3.4 Scheduling and placement
- Cost model inputs: parameter size, compute FLOPs per-token, estimated activation sizes, device throughput and free memory, network latency.
- Heuristics for MVP: place compute-heavy contiguous slices on GPU if available; place small parameter slices on CPU to lower memory duplication; prefer colocated slices to reduce network hops.
- Backpressure: if a worker is loaded, controller routes slice to alternate worker or falls back to local execution.

4. PQC-secured edge offload

4.1 Security goals
- Confidentiality of slice weights when policy requires (IP protection).
- Integrity of slice artifacts and runtime RPCs.
- Forward-secure key exchange resistant to quantum-capable adversaries.

4.2 Keyflows and handshakes
- Root authority: operator provides long-term signing key (classical/ECDSA) for worker identity; optionally use hardware TPM for key storage.
- Session handshake: use a PQC KEM (e.g., Kyber or later NIST standard) to establish ephemeral symmetric AEAD keys per connection. Steps:
1. Controller/worker exchange identity-signed certificates (classical) and PQC KEM public values.
2. Both sides derive AEAD keys via HKDF over KEM shared secret and transcript.
3. Optionally request remote attestation token before accepting slices (attestation hooks, e.g., Intel SGX/SEV or MDS attestation APIs).

4.3 Slice packaging & integrity
- Each slice package: {manifest, weights.blob, signature, version}
- Manifest contains policy tags; controller encrypts package with AEAD key and includes HMAC/signature for extra assurance.
- Workers verify signature + AEAD before load.
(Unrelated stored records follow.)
/-- **(1.8) at `d = 4` holds**: `𝖡_{m²}/(𝖻 log m⁻²) → 1` as `m² ↓ 0`, `𝖻 = 1/(2π²)`
(Bauerschmidt–Brydges–Slade 2015, (1.8), "by Parseval's formula and elementary calculus"; here
from the two-sided bound `lowerFn ≤ J/(π² log m⁻²) ≤ upperFn ρ` and `ρ ↓ 0`).
[cite: BauerschmidtBrydgesSlade2015LogCorr, eq. (1.8)] -/
theorem BBS2015_eq18_holds : BBS2015_eq18 := by
  unfold BBS2015_eq18
  have hratio : ∀ᶠ m in 𝓝[>] (0:ℝ), freeBubble 4 m / (freeBubbleB * Real.log m⁻¹) =
      (∫ k in brillouin 4, 1 / (symb k + m) ^ 2) / (π ^ 2 * Real.log m⁻¹) := by
    filter_upwards [Ioo_mem_nhdsGT zero_lt_one] with m hm
    have hL := log_inv_pos hm
    rw [freeBubble_four_eq, freeBubbleB]
    field_simp
    ring
  rw [Metric.tendsto_nhds]
  intro ε hε
  set ε' : ℝ := min ε 1 with hε'
  have hε'pos : 0 < ε' := lt_min hε zero_lt_one
  have hε'1 : ε' ≤ 1 := min_le_right _ _
  have hε'ε : ε' ≤ ε := min_le_left _ _
  set ρ : ℝ := Real.sqrt ε' with hρ
  have hρpos : 0 < ρ := Real.sqrt_pos.2 hε'pos
  have hρsq : ρ ^ 2 = ε' := Real.sq_sqrt hε'pos.le
  have hρ1 : ρ ≤ 1 := by
    rw [hρ]
    exact (Real.sqrt_le_sqrt hε'1).trans_eq Real.sqrt_one
  have hcpos : 0 < 1 - ρ ^ 2 / 12 := by nlinarith
  have hclt : (1 - ρ ^ 2 / 12)⁻¹ ^ 2 < 1 + ε := by
    have key : 1 < (1 + ε) * (1 - ρ ^ 2 / 12) ^ 2 := by
      rw [hρsq]
      nlinarith [mul_pos hε'pos hε'pos, mul_nonneg hε'pos.le (sub_nonneg.2 hε'ε)]
    rw [inv_pow, inv_lt_iff_one_lt_mul₀ (pow_pos hcpos 2)]
    linarith [key]
  have hev_lo : ∀ᶠ m in 𝓝[>] (0:ℝ), 1 - ε < lowerFn m :=
    tendsto_lowerFn.eventually (lt_mem_nhds (by linarith))
  have hev_up : ∀ᶠ m in 𝓝[>] (0:ℝ), upperFn ρ m < 1 + ε :=
    (tendsto_upperFn hρpos hρ1).eventually (gt_mem_nhds hclt)
  filter_upwards [hratio, hev_lo, hev_up, Ioo_mem_nhdsGT zero_lt_one] with m hr hlo hup hm
  rw [hr, Real.dist_eq, abs_lt]
  have h1 := lowerFn_le hm
  have h2 := le_upperFn hm hρpos hρ1
  constructor <;> linarith

end CTWSAW

end Literature.Barriers.CriticalPhenomena
set_option backward.isDefEq.respectTransparency false in
set_option maxHeartbeats 1600000 in
/-- ★★ **[REC-tower] at the cyclotomic tower `ℚ_v ⊆ ℚ(ζ_m)_w` from Kato's formula over a finite `K′ ⊇ ℚ(ζ_m)_w` with ANY constant** —
`exists_const_tower_clauses_of_formula_above` in the packet keys, with `IsGalois`, `FiniteDimensional`, the two `IsScalarTower`s and `hφ` discharged.
The conclusion is the [REC-tower] body clause `∃ c₀ ≠ 0, lower ∧ upper` of the stubs of skeleton v8 at `(W, ℚ_v ⊆ L_w, wv, ν, e, d₀, d)`.
[cite: Kato1993LNM1553, Ch. II §1.2.4 and Thm. 1.4.1 (4)] [cite: SerreLocalFields1979, XIII §3 Prop. 7] [cite: NeukirchANT1999, Ch. II (7.12)] -/
theorem recTowerAt_cyclotomic_of_formula_above (m : ℕ) [NeZero m]
    (w : ((primesEquiv (R := 𝓞 ℚ)).symm ⟨p, hp.out⟩).Extension (𝓞 (CyclotomicField m ℚ)))
    (hw : ((p : ℕ) : 𝓞 (CyclotomicField m ℚ)) ∈ w.1.asIdeal)
    [CharZero (w.1.adicCompletion (CyclotomicField m ℚ))]
    [Fact (¬ IsUnit ((p : ℕ) : integerC (w.1.adicCompletion (CyclotomicField m ℚ))))]
    [IsAdicComplete (Ideal.span {((p : ℕ) : integerC (w.1.adicCompletion (CyclotomicField m ℚ)))}) (integerC (w.1.adicCompletion (CyclotomicField m ℚ)))]
    (hL : valuation (w.1.adicCompletion (CyclotomicField m ℚ)) ((p : ℕ) : (w.1.adicCompletion (CyclotomicField m ℚ))) < 1) :
    letI := LocalField.adicCompletionPadicAlgebra w.1 p hw
    letI : Algebra (Place.Completion (K := ℚ) (Sum.inr ((primesEquiv (R := 𝓞 ℚ)).symm ⟨p, hp.out⟩))) (w.1.adicCompletion (CyclotomicField m ℚ)) :=
      inferInstanceAs (Algebra (((primesEquiv (R := 𝓞 ℚ)).symm ⟨p, hp.out⟩).adicCompletion ℚ) (w.1.adicCompletion (CyclotomicField m ℚ)))
    ∀ (wv : Valuation (Place.Completion (Sum.inr ((primesEquiv (R := 𝓞 ℚ)).symm ⟨p, hp.out⟩) : Place ℚ)) ℝ≥0) [wv.Compatible] [(W.baseChange (Place.Completion (Sum.inr ((primesEquiv (R := 𝓞 ℚ)).symm ⟨p, hp.out⟩) : Place ℚ))).IsIntegral wv.integer]
      (ν : Valuation (w.1.adicCompletion (CyclotomicField m ℚ)) ℝ≥0) [ν.Compatible] [(W.baseChange (w.1.adicCompletion (CyclotomicField m ℚ))).IsIntegral ν.integer]
      -- the upper field `K′ ⊇ L_w`
      {K' : Type} [Field K'] [Algebra ℚ K'] [Algebra (w.1.adicCompletion (CyclotomicField m ℚ)) K'] [IsScalarTower ℚ (w.1.adicCompletion (CyclotomicField m ℚ)) K'] [ValuativeRel K'] [TopologicalSpace K']
      [IsNonarchimedeanLocalField K'] [CharZero K'] [Fact (¬ IsUnit (p : integerC K'))]
      [IsAdicComplete (Ideal.span {(p : integerC K')}) (integerC K')]
      (hp' : valuation K' p < 1) [Algebra ℚ_[p] K'] [IsScalarTower ℚ_[p] (w.1.adicCompletion (CyclotomicField m ℚ)) K'] [FiniteDimensional (w.1.adicCompletion (CyclotomicField m ℚ)) K']
      (w' : Valuation K' ℝ≥0) [(W.baseChange K').IsIntegral w'.integer]
    -- the Weil tower
    (e : (k : ℕ) → geomTorsion W ((p ^ k : ℕ) : ℤ) → geomTorsion W ((p ^ k : ℕ) : ℤ) → AlgebraicClosure ℚ)
    (hμ : ∀ k S T, e k S T ^ (p ^ k) = 1) (hadd₁ : ∀ k S₁ S₂ T, e k (S₁ + S₂) T = e k S₁ T * e k S₂ T)
    (hadd₂ : ∀ k S T₁ T₂, e k S (T₁ + T₂) = e k S T₁ * e k S T₂)
    (hgal : ∀ k (σ : absoluteGaloisGroup ℚ) (S T : geomTorsion W ((p ^ k : ℕ) : ℤ)), σ • e k S T = e k (σ • S) (σ • T))
    (hcompat : ∀ k (S T : geomTorsion W ((p ^ (k + 1) : ℕ) : ℤ)),
      e k (torsionMulHom W (p ^ (k + 1)) (p ^ k) p (pow_succ p k).symm S)
        (torsionMulHom W (p ^ (k + 1)) (p ^ k) p (pow_succ p k).symm T) = e (k + 1) S T ^ p)
    -- the intertwiners `V(γ⁻¹)` of the two towers
    {gV : W.rationalTateModule p ≃ₗ[ℚ_[p]] W.rationalTateModule p}
    (hgVdef : ∀ x, gV x = (W.rationalTateGaloisRep p (W.continuous_rationalGaloisRepTate_holds p)) (towerConjElement ℚ (Place.Completion (Sum.inr ((primesEquiv (R := 𝓞 ℚ)).symm ⟨p, hp.out⟩) : Place ℚ)) (w.1.adicCompletion (CyclotomicField m ℚ)))⁻¹ x)
    {gV' : W.rationalTateModule p ≃ₗ[ℚ_[p]] W.rationalTateModule p}
    (hgV'def : ∀ x, gV' x = (W.rationalTateGaloisRep p (W.continuous_rationalGaloisRepTate_holds p)) (towerConjElement ℚ (w.1.adicCompletion (CyclotomicField m ℚ)) K')⁻¹ x)
    (hnondeg : ∀ k (T : geomTorsion W ((p ^ k : ℕ) : ℤ)), (∀ S, e k S T = 1) → T = 0)
    -- binders of the tower representation over `F` (relative to `F₀`)
    (hinj : (bdRPeriodRingData (F := (w.1.adicCompletion (CyclotomicField m ℚ))) (p := p) hL).CupLogInjective (logCyclotomic p)
      ((restrictedRationalTateRep W (Place.Completion (Sum.inr ((primesEquiv (R := 𝓞 ℚ)).symm ⟨p, hp.out⟩) : Place ℚ)) p).restrict (absGaloisRestrict (Place.Completion (Sum.inr ((primesEquiv (R := 𝓞 ℚ)).symm ⟨p, hp.out⟩) : Place ℚ)) (w.1.adicCompletion (CyclotomicField m ℚ)))))
    (hde : ∀ z : contOneCocycles ((restrictedRationalTateRep W (Place.Completion (Sum.inr ((primesEquiv (R := 𝓞 ℚ)).symm ⟨p, hp.out⟩) : Place ℚ)) p).restrict (absGaloisRestrict (Place.Completion (Sum.inr ((primesEquiv (R := 𝓞 ℚ)).symm ⟨p, hp.out⟩) : Place ℚ)) (w.1.adicCompletion (CyclotomicField m ℚ)))).toTopRep,
      (bdRPeriodRingData (F := (w.1.adicCompletion (CyclotomicField m ℚ))) (p := p) hL).HasDualExp (logCyclotomic p)
        ((restrictedRationalTateRep W (Place.Completion (Sum.inr ((primesEquiv (R := 𝓞 ℚ)).symm ⟨p, hp.out⟩) : Place ℚ)) p).restrict (absGaloisRestrict (Place.Completion (Sum.inr ((primesEquiv (R := 𝓞 ℚ)).symm ⟨p, hp.out⟩) : Place ℚ)) (w.1.adicCompletion (CyclotomicField m ℚ)))) fun σ => z.1 σ)
    -- binders of the tower representation over `K'` (relative to `F`)
    (hinj' : (bdRPeriodRingData (F := K') (p := p) hp').CupLogInjective (logCyclotomic p)
      ((restrictedRationalTateRep W (w.1.adicCompletion (CyclotomicField m ℚ)) p).restrict (absGaloisRestrict (w.1.adicCompletion (CyclotomicField m ℚ)) K')))
    (hde' : ∀ z : contOneCocycles ((restrictedRationalTateRep W (w.1.adicCompletion (CyclotomicField m ℚ)) p).restrict (absGaloisRestrict (w.1.adicCompletion (CyclotomicField m ℚ)) K')).toTopRep,
      (bdRPeriodRingData (F := K') (p := p) hp').HasDualExp (logCyclotomic p)
        ((restrictedRationalTateRep W (w.1.adicCompletion (CyclotomicField m ℚ)) p).restrict (absGaloisRestrict (w.1.adicCompletion (CyclotomicField m ℚ)) K')) fun σ => z.1 σ)
    -- line data and compatibilities
    (d₀ : (bdRPeriodRingData (F := (Place.Completion (Sum.inr ((primesEquiv (R := 𝓞 ℚ)).symm ⟨p, hp.out⟩) : Place ℚ))) (p := p) (valuation_place_lt_one p ((primesEquiv (R := 𝓞 ℚ)).symm ⟨p, hp.out⟩))).FilZeroLine (restrictedRationalTateRep W (Place.Completion (Sum.inr ((primesEquiv (R := 𝓞 ℚ)).symm ⟨p, hp.out⟩) : Place ℚ)) p))
    (d : (bdRPeriodRingData (F := (w.1.adicCompletion (CyclotomicField m ℚ))) (p := p) hL).FilZeroLine ((restrictedRationalTateRep W (Place.Completion (Sum.inr ((primesEquiv (R := 𝓞 ℚ)).symm ⟨p, hp.out⟩) : Place ℚ)) p).restrict (absGaloisRestrict (Place.Completion (Sum.inr ((primesEquiv (R := 𝓞 ℚ)).symm ⟨p, hp.out⟩) : Place ℚ)) (w.1.adicCompletion (CyclotomicField m ℚ)))))
    (d' : (bdRPeriodRingData (F := K') (p := p) hp').FilZeroLine ((restrictedRationalTateRep W (w.1.adicCompletion (CyclotomicField m ℚ)) p).restrict (absGaloisRestrict (w.1.adicCompletion (CyclotomicField m ℚ)) K')))
    (hcomp : ∀ (η₀ : contOneCocycles (restrictedTateRep W (Place.Completion (Sum.inr ((primesEquiv (R := 𝓞 ℚ)).symm ⟨p, hp.out⟩) : Place ℚ)) p).toTopRep)
        (η : contOneCocycles ((restrictedTateRep W (Place.Completion (Sum.inr ((primesEquiv (R := 𝓞 ℚ)).symm ⟨p, hp.out⟩) : Place ℚ)) p).restrict (absGaloisRestrict (Place.Completion (Sum.inr ((primesEquiv (R := 𝓞 ℚ)).symm ⟨p, hp.out⟩) : Place ℚ)) (w.1.adicCompletion (CyclotomicField m ℚ)))).toTopRep),
        (∀ σ, η.1 σ = η₀.1 (absGaloisRestrict (Place.Completion (Sum.inr ((primesEquiv (R := 𝓞 ℚ)).symm ⟨p, hp.out⟩) : Place ℚ)) (w.1.adicCompletion (CyclotomicField m ℚ)) σ)) →
        expStarCoordTower W hL d η = algebraMap (Place.Completion (Sum.inr ((primesEquiv (R := 𝓞 ℚ)).symm ⟨p, hp.out⟩) : Place ℚ)) (w.1.adicCompletion (CyclotomicField m ℚ)) (expStarCoord W (valuation_place_lt_one p ((primesEquiv (R := 𝓞 ℚ)).symm ⟨p, hp.out⟩)) d₀ η₀))
    (hcomp' : ∀ (η : contOneCocycles (restrictedTateRep W (w.1.adicCompletion (CyclotomicField m ℚ)) p).toTopRep)
        (η' : contOneCocycles ((restrictedTateRep W (w.1.adicCompletion (CyclotomicField m ℚ)) p).restrict (absGaloisRestrict (w.1.adicCompletion (CyclotomicField m ℚ)) K')).toTopRep),
        (∀ σ, η'.1 σ = η.1 (absGaloisRestrict (w.1.adicCompletion (CyclotomicField m ℚ)) K' σ)) →
        expStarCoordTower W hp' d' η' =
          algebraMap (w.1.adicCompletion (CyclotomicField m ℚ)) K' (expStarCoord W hL
            (d.map gV (ratGalEquiv_intertwines W (Place.Completion (Sum.inr ((primesEquiv (R := 𝓞 ℚ)).symm ⟨p, hp.out⟩) : Place ℚ)) (absGaloisRestrict_eq_conj_towerConjElement_inv (Place.Completion (Sum.inr ((primesEquiv (R := 𝓞 ℚ)).symm ⟨p, hp.out⟩) : Place ℚ)) (w.1.adicCompletion (CyclotomicField m ℚ))) hgVdef)) η))
    (hlog : ∀ P₀ : (W.baseChange (Place.Completion (Sum.inr ((primesEquiv (R := 𝓞 ℚ)).symm ⟨p, hp.out⟩) : Place ℚ))).toAffine.Point,
      FormalGroupChart.padicLogPointFiniteExt ν (W.baseChange (w.1.adicCompletion (CyclotomicField m ℚ))) p
          (WeierstrassCurve.Affine.Point.map (IsScalarTower.toAlgHom ℚ (Place.Completion (Sum.inr ((primesEquiv (R := 𝓞 ℚ)).symm ⟨p, hp.out⟩) : Place ℚ)) (w.1.adicCompletion (CyclotomicField m ℚ))) P₀) =
        algebraMap (Place.Completion (Sum.inr ((primesEquiv (R := 𝓞 ℚ)).symm ⟨p, hp.out⟩) : Place ℚ)) (w.1.adicCompletion (CyclotomicField m ℚ)) (FormalGroupChart.padicLogPointFiniteExt wv (W.baseChange (Place.Completion (Sum.inr ((primesEquiv (R := 𝓞 ℚ)).symm ⟨p, hp.out⟩) : Place ℚ))) p P₀))
    (hlog' : ∀ P : (W.baseChange (w.1.adicCompletion (CyclotomicField m ℚ))).toAffine.Point,
      FormalGroupChart.padicLogPointFiniteExt w' (W.baseChange K') p
          (WeierstrassCurve.Affine.Point.map (IsScalarTower.toAlgHom ℚ (w.1.adicCompletion (CyclotomicField m ℚ)) K') P) =
        algebraMap (w.1.adicCompletion (CyclotomicField m ℚ)) K' (FormalGroupChart.padicLogPointFiniteExt ν (W.baseChange (w.1.adicCompletion (CyclotomicField m ℚ))) p P))
    -- Kato's formula over `K'`, any constant
    (c' : K')
    (hrec' : ∀ (η'' : contOneCocycles (restrictedTateRep W K' p).toTopRep) (P' : (W.baseChange K').toAffine.Point),
      ((tatePairingPoint W K' p e hμ hadd₁ hadd₂ hgal hcompat (oneCocycleClass _ η'') P' : ℤ_[p]) : ℚ_[p]) =
        Algebra.trace ℚ_[p] K'
          (c' * expStarCoord W hp'
              (d'.map gV' (ratGalEquiv_intertwines W (w.1.adicCompletion (CyclotomicField m ℚ)) (absGaloisRestrict_eq_conj_towerConjElement_inv (w.1.adicCompletion (CyclotomicField m ℚ)) K') hgV'def)) η'' *
            FormalGroupChart.padicLogPointFiniteExt w' (W.baseChange K') p P')),
    ∃ c₀ : (Place.Completion (Sum.inr ((primesEquiv (R := 𝓞 ℚ)).symm ⟨p, hp.out⟩) : Place ℚ)), c₀ ≠ 0 ∧
      (∀ (η₀ : contOneCocycles (restrictedTateRep W (Place.Completion (Sum.inr ((primesEquiv (R := 𝓞 ℚ)).symm ⟨p, hp.out⟩) : Place ℚ)) p).toTopRep) (P₀ : (W.baseChange (Place.Completion (Sum.inr ((primesEquiv (R := 𝓞 ℚ)).symm ⟨p, hp.out⟩) : Place ℚ))).toAffine.Point),
        ((tatePairingPoint W (Place.Completion (Sum.inr ((primesEquiv (R := 𝓞 ℚ)).symm ⟨p, hp.out⟩) : Place ℚ)) p e hμ hadd₁ hadd₂ hgal hcompat (oneCocycleClass _ η₀) P₀ : ℤ_[p]) : ℚ_[p]) =
          Algebra.trace ℚ_[p] (Place.Completion (Sum.inr ((primesEquiv (R := 𝓞 ℚ)).symm ⟨p, hp.out⟩) : Place ℚ))
            (c₀ * expStarCoord W (valuation_place_lt_one p ((primesEquiv (R := 𝓞 ℚ)).symm ⟨p, hp.out⟩)) d₀ η₀ * FormalGroupChart.padicLogPointFiniteExt wv (W.baseChange (Place.Completion (Sum.inr ((primesEquiv (R := 𝓞 ℚ)).symm ⟨p, hp.out⟩) : Place ℚ))) p P₀)) ∧
      ∀ (η : contOneCocycles ((restrictedTateRep W (Place.Completion (Sum.inr ((primesEquiv (R := 𝓞 ℚ)).symm ⟨p, hp.out⟩) : Place ℚ)) p).restrict (absGaloisRestrict (Place.Completion (Sum.inr ((primesEquiv (R := 𝓞 ℚ)).symm ⟨p, hp.out⟩) : Place ℚ)) (w.1.adicCompletion (CyclotomicField m ℚ)))).toTopRep)
        (P : (W.baseChange (w.1.adicCompletion (CyclotomicField m ℚ))).toAffine.Point),
        ((tatePairingPointTower W (Place.Completion (Sum.inr ((primesEquiv (R := 𝓞 ℚ)).symm ⟨p, hp.out⟩) : Place ℚ)) e hμ hadd₁ hadd₂ hgal hcompat (oneCocycleClass _ η) P : ℤ_[p]) : ℚ_[p]) =
          Algebra.trace ℚ_[p] (w.1.adicCompletion (CyclotomicField m ℚ))
            (algebraMap (Place.Completion (Sum.inr ((primesEquiv (R := 𝓞 ℚ)).symm ⟨p, hp.out⟩) : Place ℚ)) (w.1.adicCompletion (CyclotomicField m ℚ)) c₀ * expStarCoordTower W hL d η * FormalGroupChart.padicLogPointFiniteExt ν (W.baseChange (w.1.adicCompletion (CyclotomicField m ℚ))) p P) := by
  intro wv _ _ ν _ _ K' _ _ _ _ _ _ _ _ _ _ hp' _ _ _ w' _ e hμ hadd₁ hadd₂ hgal hcompat gV hgVdef gV' hgV'def hnondeg hinj hde hinj' hde'
    d₀ d d' hcomp hcomp' hlog hlog' c' hrec'
  letI := LocalField.adicCompletionPadicAlgebra w.1 p hw
  letI instEF : Algebra (Place.Completion (K := ℚ) (Sum.inr ((primesEquiv (R := 𝓞 ℚ)).symm ⟨p, hp.out⟩))) (w.1.adicCompletion (CyclotomicField m ℚ)) :=
    inferInstanceAs (Algebra (((primesEquiv (R := 𝓞 ℚ)).symm ⟨p, hp.out⟩).adicCompletion ℚ) (w.1.adicCompletion (CyclotomicField m ℚ)))
  -- the tower's instance inputs
  haveI : IsGalois (Place.Completion (Sum.inr ((primesEquiv (R := 𝓞 ℚ)).symm ⟨p, hp.out⟩) : Place ℚ)) (w.1.adicCompletion (CyclotomicField m ℚ)) := isGalois_adicCompletion_cyclotomicField m _ w
  haveI : IsCyclotomicExtension {m} (Place.Completion (Sum.inr ((primesEquiv (R := 𝓞 ℚ)).symm ⟨p, hp.out⟩) : Place ℚ)) (w.1.adicCompletion (CyclotomicField m ℚ)) := isCyclotomicExtension_adicCompletion_cyclotomicField m _ w
  haveI : FiniteDimensional (Place.Completion (Sum.inr ((primesEquiv (R := 𝓞 ℚ)).symm ⟨p, hp.out⟩) : Place ℚ)) (w.1.adicCompletion (CyclotomicField m ℚ)) := IsCyclotomicExtension.finiteDimensional {m} (Place.Completion (Sum.inr ((primesEquiv (R := 𝓞 ℚ)).symm ⟨p, hp.out⟩) : Place ℚ)) (w.1.adicCompletion (CyclotomicField m ℚ))
  haveI : FiniteDimensional ℚ_[p] (Place.Completion (Sum.inr ((primesEquiv (R := 𝓞 ℚ)).symm ⟨p, hp.out⟩) : Place ℚ)) := finiteDimensional_padicAlgebra (valuation_place_lt_one p ((primesEquiv (R := 𝓞 ℚ)).symm ⟨p, hp.out⟩))
  haveI : FiniteDimensional ℚ_[p] (w.1.adicCompletion (CyclotomicField m ℚ)) := finiteDimensional_padicAlgebra hL
  have hcont : Continuous (algebraMap (Place.Completion (Sum.inr ((primesEquiv (R := 𝓞 ℚ)).symm ⟨p, hp.out⟩) : Place ℚ)) (w.1.adicCompletion (CyclotomicField m ℚ))) := w.adicCompletionSemialgHom_continuous ℚ (CyclotomicField m ℚ)
  haveI : IsScalarTower ℚ_[p] (Place.Completion (Sum.inr ((primesEquiv (R := 𝓞 ℚ)).symm ⟨p, hp.out⟩) : Place ℚ)) (w.1.adicCompletion (CyclotomicField m ℚ)) := isScalarTower_padicAlgebra_of_continuous p hcont (valuation_place_lt_one p ((primesEquiv (R := 𝓞 ℚ)).symm ⟨p, hp.out⟩)) hL
  have hφ : ∃ φ : (W.baseChange (Place.Completion (Sum.inr ((primesEquiv (R := 𝓞 ℚ)).symm ⟨p, hp.out⟩) : Place ℚ))).toAffine.Point →+ ℤ_[p], φ ≠ 0 :=
    exists_addMonoidHom_baseChange_point_padicInt_ne_zero' W (valuation_place_lt_one p ((primesEquiv (R := 𝓞 ℚ)).symm ⟨p, hp.out⟩)) wv
  exact exists_const_tower_clauses_of_formula_above W (Place.Completion (Sum.inr ((primesEquiv (R := 𝓞 ℚ)).symm ⟨p, hp.out⟩) : Place ℚ)) (valuation_place_lt_one p ((primesEquiv (R := 𝓞 ℚ)).symm ⟨p, hp.out⟩)) wv (w.1.adicCompletion (CyclotomicField m ℚ)) hL ν K' hp' w'
    e hμ hadd₁ hadd₂ hgal hcompat hgVdef hgV'def hnondeg hinj hde hinj' hde' d₀ d d' hcomp hcomp' hlog hlog' c' hrec' hφ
4.4 Performance considerations
- PQC KEM handshake cost is paid per long-lived connection; reuse AEAD keys for multiple RPCs.
- For high-throughput edge fleets, pre-provision slice packages to workers via provisioning channel to avoid repeated KEM costs.

5. Session manager

5.1 API (gRPC/HTTP)
- StartSession(request {model, routingHints, qos, tenant}) -> session_id
- Infer(session_id, input, options {sync|async}) -> response stream or token
- EndSession(session_id)
- GetSessionStats(session_id) -> metrics

5.2 Session lifecycle
- Session creation: controller allocates slices, populates placement plan, preloads prioritized slices on workers, returns session token.
- Execution path: client -> session manager -> controller splits request across slices -> workers execute in pipeline -> session manager aggregates outputs.
- Adaptive batching: session manager groups small inferences into micro-batches per slice based on configured latency budgets.

5.3 QoS and isolation
- Per-session resource caps (max concurrency, token rate).
- Tenant isolation: per-tenant slice caching and optional model duplication flags.
- Fair queuing or priority queues for low-latency sessions.

6. Telemetry & metrics
- Per-slice metrics: exec latency, memory usage, throughput, error rate.
- Per-worker metrics: GPU util, free memory, network RTT, connection counts.
- Per-session metrics: p50/p95/p99 latencies, batch sizes, tokens/sec.
- Emit via Prometheus metrics endpoint and structured traces (OpenTelemetry) for tracing across slices.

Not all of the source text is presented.